Once it's just him, a rat-faced guard he doesn't particularly like, and a few other necessary Agents in the room, he's able to get down to business.

The first thing he does is look into the room. It looks like SPYGOD, alright. He's wearing the uniform that he had taken to wearing during OPERATION BUGSMASH, once they were cleaning up the Central HIVE. Her's been shot once in the leg, and he's barfed and !@#$ed himself into near-oblivion. 

"So what's the story?" he asks, trying to act surprised as he turns away from the window: "Is it actually him?"

"If it isn't, then I don't know who it is, sir," the guard who took helped bring him into the room says: "But I gotta tell you, sir, it's spooky the way he just went down like that."

"The field  Dr. Yesterday put up must be really good."

"Either that or he's really off his !@#$ing game," the other guard says, handing over a bag full of the prisoner's effects: "He was acting like he was disoriented. He actually walked up to us, and asked us... what did he ask?"

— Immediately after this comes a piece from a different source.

import Mathlib
import HarnessLib
import HarnessLib.Audit
import Summits.ResolutionOfSingularities.Statement
import HarnessLib.Audit.Status.Attr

"Where he was, exactly," the first guard says: "And then when we opened fire up on him he tried to laugh it off at first."

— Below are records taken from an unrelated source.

import Summits.QuantumFields.BalabanUV.T4Continuum.Support.RegionGaugeFixedVector
import Summits.QuantumFields.BalabanUV.T4Continuum.Support.DirichletMonotoneCutoffBounds

/-!
# `BalabanUV.T4Continuum.Support.RegionBlockExtension` — NE2 (node U1a) formalisation swarm, SUPPLIER item «Δ1-COERC-ORTH» under the
# owner's sub-row `T4-U1a.S-NE2-D1-DIRICHLET°` (vector layer, W1): THE TWO-SCALE EXTENSION OPERATOR ON A UNION OF UNIT BLOCKS — every
# block function `g` on `S` has a Dirichlet extension `E g` to the sites of `Ω = blockReg n M S` with EXACT block averages `Q′_Ω(E g) = g`
# whose fine Dirichlet energy is bounded by `n^d` times the COARSE Dirichlet energy of `g` (unit b2b-balaban-t4-ne2-formalise-leaf-09, gen 8, v1)

HONEST FRAMING (T4-DAG p. 1).  [folklore] `U = 1` lattice calculus on ONE region (any decidable set `S` of unit blocks), finite torus,
`2 ≤ n`; nothing printed is a hypothesis; NE2 (U1a) NOT proved; spine PROVED 0/9 unchanged; NOT [B9] (3.23)–(3.27) as printed; NOT infinite
volume, NOT the mass gap, NOT Clay.  HONEST DEPENDENCY (verbatim): «continuum YM on T⁴ ⇐ BetaPertH ∧ nine spine estimates (0/9 proved);
BetaPertH ⇐ (D1) ∧ (D4) ∧ CAP+tail; G-an2-4 gates asym, D1 and NE2/3/4.»

WHY (memo `t4/T4-EST-NE2-D1-COERC.md` §6 route (r4); leaf-09-g8's `RegionGaugeSliceOrth(Region)`): the displayed W1 inequality is now
`OrthSliceCoercive` — coercivity of `‖curl A‖² + a n^d‖QA‖²` on fields with block-constant region divergence.  Its GRADIENT sector
(`A = ∂_Ωφ` with `∂_Ωᴴ∂_Ωφ` block-constant) is the two-scale elliptic estimate `nsq (∂_Ωφ) ≤ C·n^d·nsq (Q∂_Ωφ)`, which follows by ONE
Cauchy–Schwarz from an extension operator with exact block averages and the energy bound below (`RegionGradientTwoScale`, next file).
THIS FILE builds the operator from leaf-08-g3's vertex bumps (`DirichletMonotoneCutoff.bump`, an exact partition of unity with first
differences `≤ 3/(n−1)`) and leaf-09-g1's in-block trial function (`ScalarBlockTrialFunction.trial`, `Q′ψ_φ = β₁^d·φ`):

 * §1 corner offsets `upB σ` (`σ ∈ {0,1}^d`), the vertex value `vertexVal g v` = the mean of `g` over the `2^d` blocks `v − upB τ` of the
   patch of `v` if ALL of them lie in `S`, else `0`; the interpolant `interp g = Σ_v vertexVal g v · bump v`; the residual
   `resid g = g − Q′(interp g)` on `S`; the extension `extFun g = interp g + trial (ext (β₁^{−d}·resid g))` and `blockExt g = extFun g|_Ω`.
 * §2 SUPPORT and EXACTNESS: `interp g`, `extFun g` vanish off `Ω` (a bump meeting a block outside `S` has a non-interior vertex);
   `ext Ω (blockExt g) = extFun g`; **`QOm_blockExt`**: `Q′_Ω(E g) = g` EXACTLY.
 * §3 THE PATCH PATH LEMMA: `‖g̃(v − upB τ) − g̃(v − upB τ′)‖ ≤ 2·P g v`, `P g v = Σ_τ Σ_ν ‖∇₁g̃ (v − upB τ, ν)‖` (telescoping through
   the corners of the patch; `g̃ = ext S g`, `∇₁ = GradOp M 1`), hence `‖g̃ b − vertexVal g v‖ ≤ 2·P g v` for every block `b` of the patch.
 * §4 THE RESIDUAL BOUND: `‖resid g y‖ ≤ Bsum g y` (`Bsum g y = Σ_σ P g (y + upB σ)`, the patch edge sums of the `2^d` vertices of `y`).
 File 2 (`RegionBlockExtensionEnergy`) adds the gradient bound of the interpolant, the counting `Σ_v (P g v)² ≤ 4^d·d·nsq (∇₁g̃)` and
 THE END `dirichlet (extFun g) ≤ Cext d · n^d · nsq (∇₁g̃)` — uniform in `n ≥ 2`, `M` and `S`.

ABSOLUTE RULE (cell, verbatim): «No internally-minted statement may enter as a cited fact. Every hypothesis is either kernel-proved in
this package or a verbatim quotation of a PUBLISHED theorem with page reference. The manuscript(s) under audit are NOT citable for
their own disputed steps — they are the thing under adjudication; programme-internal (2001/route/tribunal) claims are never citable.»
[folklore] throughout (a Clément/Scott–Zhang-type quasi-interpolant with an exact-average correction, on the cubical lattice); data defs
only, no `def … : Prop`.  NOT CLAIMED: anything about the vector field `A` beyond its gradient sector; NE2; NE3; «not in print; our construction».
-/

noncomputable section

"And he didn't have any guns?" Myron makes sure, looking at the contents of the bag. All that's in there is Costa Rican money, a beer tab, and a key to a room in a hotel he knows all too !@#$ well.

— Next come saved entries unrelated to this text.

/-! ### Part 3 — the wall/band family under the dictionary: the DICHOTOMY -/

/-- **DICHOTOMY for B-multi's M3 under the split dictionary.** Granted the bulk/band/cross rows, `K ≥ 0` and the
manuscript's Prop. 2.2 (i) / Lemma 2.3: EITHER (A) fails for every real primitive character to every large modulus
(and then Theorem 1, `Skeleton.theorem1_of_eventually_not_assumptionA`), OR no wall/band design has a negative model
constant (`¬ EMultiBandCloses K X`). The cross slot of `familyWallBand` has been absorbed into the dictionary.
[cite: Zhang2022LandauSiegel, §2 Lemma 2.3, Prop. 2.2 (i); §7 Prop 7.1 (7.2); §8 Lemma 8.1] -/
theorem familyWallBand_dichotomy (hB : ∀ u u' : ℝ → ℂ, KinkedProfile u u' → BulkAsympAt c' u u')
    (hV : ∀ W : WallData, BandAsympAt c' K Λ W) (hX : ECrossBandAsymp c' Λ X) (hK : ∀ b : ℝ → ℂ, 0 ≤ K b)
    (h22 : Prop22i) (h23 : Lemma23 c') :
    (∃ D₀ : ℕ, ∀ (D : ℕ) [NeZero D] (χ : DirichletCharacter ℂ D),
        D₀ ≤ D → χ.IsQuadratic → χ.IsPrimitive → ¬ AssumptionA D χ)
      ∨ ¬ EMultiBandCloses K X := by
  by_cases hA : ∃ D₀ : ℕ, ∀ (D : ℕ) [NeZero D] (χ : DirichletCharacter ℂ D),
      D₀ ≤ D → χ.IsQuadratic → χ.IsPrimitive → ¬ AssumptionA D χ
  · exact Or.inl hA
  · exact Or.inr (not_eMultiBandCloses_of_cs hK (wallCrossCS_of_dictionary hB hV hX hK h22 h23 hA))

"He reached for one when he realized we weren't !@#$ing around, but he had none, no," the other guard says: "Like I said, sir. Disoriented."

Then there's a voice from the other side of the room, behind the one-way glass: "Oh, let's not start that !@#$ again."

His voice. 

"He's up," rat-face says, hovering his hands over the button: "Should I?"

"Not just yet," Myron says, coming over to watch the man stagger around the room: "Let's see what he does."

He throws up, first. Then he pokes around his wound with an astonishing lack of gentleness, maybe judging how fast it's healed. And then, obviously disgusted with his state of affairs, and not finding a table or chair to steady himself with, asks "Can I get a !@#$ drink? Wash the taste out of my !@#$ mouth."

"You can choke on it, !@#$," ratface says into his microphone: "You're lucky you're even breathing, you traitor."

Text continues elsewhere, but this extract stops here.